In Afrikas vorkolonialer Bibliothek findet sich uraltes Wissen. Das sollte Europa nutzen, um sich nicht selbst zu zerstören. Eine Kolumne.

Ein bescheidener Mann mit gewählten Worten ist Felwine Sarr, der Wirtschaftsprofessor, Romanautor und Musiker. Zwei Mal hatte ich die Gelegenheit, ein Bühnengespräch zu seinem Buch „Afrotopia“ mit ihm zu führen: Beide Veranstaltungen – in Berlin und Stuttgart – waren restlos ausverkauft. Es meldeten sich Botschafter (Senegal und Frankreich), Kulturaktivisten, Wissenschaftler und Literaturhausbesucher an. Wir staunten über den Andrang. Bekanntheit hat Sarr hierzulande vor allem durch seinen Restitutionsbericht an Emmanuel Macron erlangt, in dem es um die Rückführung von afrikanischen Kulturgütern aus französischen Museen an ihre Ursprungsorte geht. In seinem Essay „Afrotopia“ interessiert er sich weniger für Europa. Er schöpft aus dem „tiefgreifenden Humanismus der afrikanischen Kulturen“, wenn er schreibt: „Die Revolution, die es auf den Weg zu bringen gilt, ist eine spirituelle. Und es scheint uns, dass die Zukunft der Menschheit von ihr abhängt.“

Sarrs Überlegungen bleiben von großem Wert für ein Europa, das sich seit Jahrhunderten damit selbst betrügt, als einzige Region in der Welt universelle Werte etabliert zu haben. Gerade wo es um Universalismus geht, betont Sarr die Bedeutung afrikanischer Traditionen und der „vorkolonialen Bibliothek“, denn hier sei das Wissen der ältesten Gesellschaften in der Menschheitsgeschichte gespeichert. Lange bevor Menschen begannen, andere Regionen der Welt zu bewohnen, haben Gesellschaften in Afrika verschiedene Wege des Zusammenlebens gesucht.

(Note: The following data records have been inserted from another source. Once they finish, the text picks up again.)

import Mathlib
import HarnessLib
import Literature.Analysis.FluidPDE.SpaceTimeRescaling
import Literature.Analysis.FluidPDE.LocalTypeIScaling

/-!
# StableStrataDoorHalfZoomRate — two bookkeeping lemmas for the prescribed-time zoom frame
# (SEED-26 input I1, door S26 «StableStrataDoor»; nsreg-p6 g14)

* `tendsto_prescribedScale` — the base scales `μₙ = 2√(ν(T−tₙ))/R` tend to `0` as `tₙ → T`;
* `halfZoom_spaceTimeRate` — the space–time local Type-I bound `‖u‖(‖x−x₀‖+√(ν(T−t))) ≤ M` passes to the half-zoom
  `v' = ½ v(·/4, ·/2)` of `v = (R/ν) u(T + (R²/ν)·, x₀ + R·)` as the rate `(max M 0/ν)/(‖y‖+√−s)` on `Q(1)`.

WHAT THIS IS NOT: not NS regularity; plumbing for a compactness input of a criterion INSIDE the Type-I class.
-/

noncomputable section

set_option linter.dupNamespace false

namespace Summit.NavierStokesRegularity.NavierStokesRegularity.Theorems.StableStrataDoorHalfZoomRate

open MeasureTheory Set Function Filter Topology TopologicalSpace Metric
open Literature.Analysis Literature.Analysis.FluidPDE
open scoped NNReal ENNReal

/-- The prescribed base scales `μₙ = 2√(ν(T−tₙ))/R` tend to `0` as `tₙ → T`. -/
theorem tendsto_prescribedScale {ν T : ℝ} {t : ℕ → ℝ} (ht : Tendsto t atTop (𝓝 T)) (R : ℝ) :
    Tendsto (fun n => 2 * Real.sqrt (ν * (T - t n)) / R) atTop (𝓝 0) := by
  have h1 : Tendsto (fun n => ν * (T - t n)) atTop (𝓝 (ν * (T - T))) :=
    (tendsto_const_nhds.sub ht).const_mul ν
  rw [sub_self, mul_zero] at h1
  have h2 := (Real.continuous_sqrt.tendsto 0).comp h1
  rw [Real.sqrt_zero] at h2
  have h3 := (h2.const_mul 2).div_const R
  rw [mul_zero, zero_div] at h3
  exact h3

/-- **The space–time local Type-I bound passes to the half-zoom** `v' = ½·v(·/4, ·/2)`, `v = α u(T + β·, x₀ + R·)`,
`α = R/ν`, `β = R²/ν`, as the rate `(max M 0/ν)/(‖y‖ + √−s)` on `Q(1) = (−1,0) × B₁` (scale covariance of the weight
`‖x − x₀‖ + √(ν(T−t))`; the cylinder `Q(1)` of `v'` sits inside the physical region by `β ≤ T`, `β ≤ ρ²`, `R ≤ ρ`). -/
theorem halfZoom_spaceTimeRate {ν T R α β ρ M : ℝ} {u : ℝ → EuclideanSpace ℝ (Fin 3) → EuclideanSpace ℝ (Fin 3)}
    {x₀ : EuclideanSpace ℝ (Fin 3)} (hν : 0 < ν) (hR : 0 < R) (hα : 0 < α)
    (hβR : β = R ^ 2 / ν) (hαR : α = R / ν) (hβT : β ≤ T) (hRρ : R ≤ ρ) (hβρ : β ≤ ρ ^ 2)
    (hM' : ∀ t ∈ Ico 0 T, T - ρ ^ 2 < t → ∀ x ∈ ball x₀ ρ, ‖u t x‖ * (‖x - x₀‖ + Real.sqrt (ν * (T - t))) ≤ M) :
    ∀ s ∈ Ioo (-(1 : ℝ) ^ 2) 0, ∀ y ∈ ball (0 : EuclideanSpace ℝ (Fin 3)) 1,
      ‖((1 / 2 : ℝ) • stPull ((1 / 2 : ℝ) ^ 2) (1 / 2) (0 : ℝ) (0 : EuclideanSpace ℝ (Fin 3))
          (α • stPull β R T x₀ u)) s y‖ ≤ (max M 0 / ν) / (‖y‖ + Real.sqrt (-s)) := by
  have hβ : 0 < β := by rw [hβR]; positivity
  intro s hs y hy
  rw [one_pow] at hs
  rw [mem_ball_zero_iff] at hy
  have hs0 : 0 < -s := by linarith [hs.2]
  -- the physical point
  set t' : ℝ := T + β * ((1 / 2 : ℝ) ^ 2 * s) with ht'
  set x : EuclideanSpace ℝ (Fin 3) := x₀ + R • ((1 / 2 : ℝ) • y) with hx
  have hβs : β * ((1 / 2 : ℝ) ^ 2 * s) < 0 := by nlinarith
  have hβs' : -(β * ((1 / 2 : ℝ) ^ 2 * s)) ≤ β := by nlinarith [hs.1]
  have ht'mem : t' ∈ Ico 0 T := ⟨by rw [ht']; linarith, by rw [ht']; linarith⟩
  have ht'lt : T - ρ ^ 2 < t' := by rw [ht']; nlinarith [hs.1]
  have hxmem : x ∈ ball x₀ ρ := by
    rw [mem_ball, hx, dist_eq_norm, add_sub_cancel_left, norm_smul, norm_smul, Real.norm_eq_abs,
      Real.norm_eq_abs, abs_of_pos hR, abs_of_pos (by norm_num : (0 : ℝ) < 1 / 2)]
    nlinarith
  have hkey := hM' t' ht'mem ht'lt x hxmem
  -- the weights: `‖x - x₀‖ + √(ν (T - t')) = (R/2) (‖y‖ + √(-s))`
  have hw : ‖x - x₀‖ + Real.sqrt (ν * (T - t')) = (R / 2) * (‖y‖ + Real.sqrt (-s)) := by
    have e1 : ‖x - x₀‖ = (R / 2) * ‖y‖ := by
      rw [hx, add_sub_cancel_left, norm_smul, norm_smul, Real.norm_eq_abs, Real.norm_eq_abs, abs_of_pos hR,
        abs_of_pos (by norm_num : (0 : ℝ) < 1 / 2)]
      ring
    have e2 : ν * (T - t') = (R / 2) ^ 2 * (-s) := by
      rw [ht', hβR]; field_simp; ring
    rw [e1, e2, Real.sqrt_mul (by positivity), Real.sqrt_sq (by positivity)]
    ring
  rw [hw] at hkey
  have hpos : 0 < ‖y‖ + Real.sqrt (-s) := by positivity
  have hu : ‖u t' x‖ ≤ max M 0 / ((R / 2) * (‖y‖ + Real.sqrt (-s))) := by
    rw [le_div_iff₀ (by positivity)]
    exact hkey.trans (le_max_left _ _)
  -- `v' s y = (α/2) u(t', x)`
  have hv'eq : ((1 / 2 : ℝ) • stPull ((1 / 2 : ℝ) ^ 2) (1 / 2) (0 : ℝ) (0 : EuclideanSpace ℝ (Fin 3))
      (α • stPull β R T x₀ u)) s y = ((1 / 2 : ℝ) * α) • u t' x := by
    rw [smul_stPull_apply, smul_stPull_apply, smul_smul]
    simp only [zero_add, ht', hx]
  rw [hv'eq, norm_smul, Real.norm_eq_abs, abs_of_pos (by positivity)]
  calc (1 / 2 : ℝ) * α * ‖u t' x‖ ≤ (1 / 2 : ℝ) * α * (max M 0 / ((R / 2) * (‖y‖ + Real.sqrt (-s)))) :=
        mul_le_mul_of_nonneg_left hu (by positivity)
    _ = (max M 0 / ν) / (‖y‖ + Real.sqrt (-s)) := by
        rw [hαR]; field_simp


end Summit.NavierStokesRegularity.NavierStokesRegularity.Theorems.StableStrataDoorHalfZoomRate

end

Afrika soll nach Mitteln für "menschliches Abenteuer" suchen

Dieses vielfältige Wissen habe der Kolonialismus versucht zu ersetzen durch ein anderes, singuläres Wissen – Sarr nennt das „epistemische Ungerechtigkeit“. Das traditionelle Wissen habe allerdings nie eliminiert werden können. In dieser vorkolonialen Bibliothek müsse Afrika nach Zwecken und Mitteln für das „menschliche Abenteuer“ suchen. Dort finden sich – Sarr nennt viele Beispiele – ökonomische Strategien, die nicht die Kultur unterordnen, sondern ihr dienen. Potenziale, die ein Wirtschaften nicht gegen die Natur, sondern mit ihr ermöglichen. Systeme, die Effizienz nicht durch die Optimierung der Produktionsbedingungen für materielle Güter erreichen, sondern durch eine Produktion, die die Qualität und Intensität zwischenmenschlicher Beziehungen maximiert.

Nichts von all dem erwähnt der Essay, um europäische Politik zu verändern. Sarr formuliert ein Denken aus Afrika heraus für Afrika. Wobei er „Afrika“ nicht auf den Kontinent beschränkt. Der (nicht afrikanische) Europäer kann aber zuhören und wird, wenn er es schafft, sich einmal zurückzunehmen, viel lernen. Immer mehr Europäer ahnen, was sich Europa selbst angetan hat, als es andere Gesellschaften überfiel und versuchte deren Wissensbestände auszulöschen und zu ersetzen: zum Beispiel die Möglichkeit, aus der Weisheit der ältesten Gesellschaften der Menschheitsgeschichte zu schöpfen.

Heute, wo unsere Art zu wirtschaften die Grundlagen unseres Lebens zerstört und wo ein hierarchisierendes Wertesystem eine ehrliche Begegnung zwischen Menschen erschwert, scheint nichts dringlicher zu sein. Um sich nicht selbst zu zerstören, braucht auch Europa eine geistige Revolution oder zumindest eine Weiterentwicklung, die ihre Zwecke (zum Beispiel die Menschenrechte) mit ihren Mitteln (die Art des Wirtschaftens und der Politik) in Einklang bringt. Nur dann, wenn Europa sich nicht mehr als Verfasser der Menschheitsgeschichte versteht, sondern als ein Element unter vielen, kommen auch seine eigenen wertvollen Beiträge zu dieser Geschichte zur Geltung.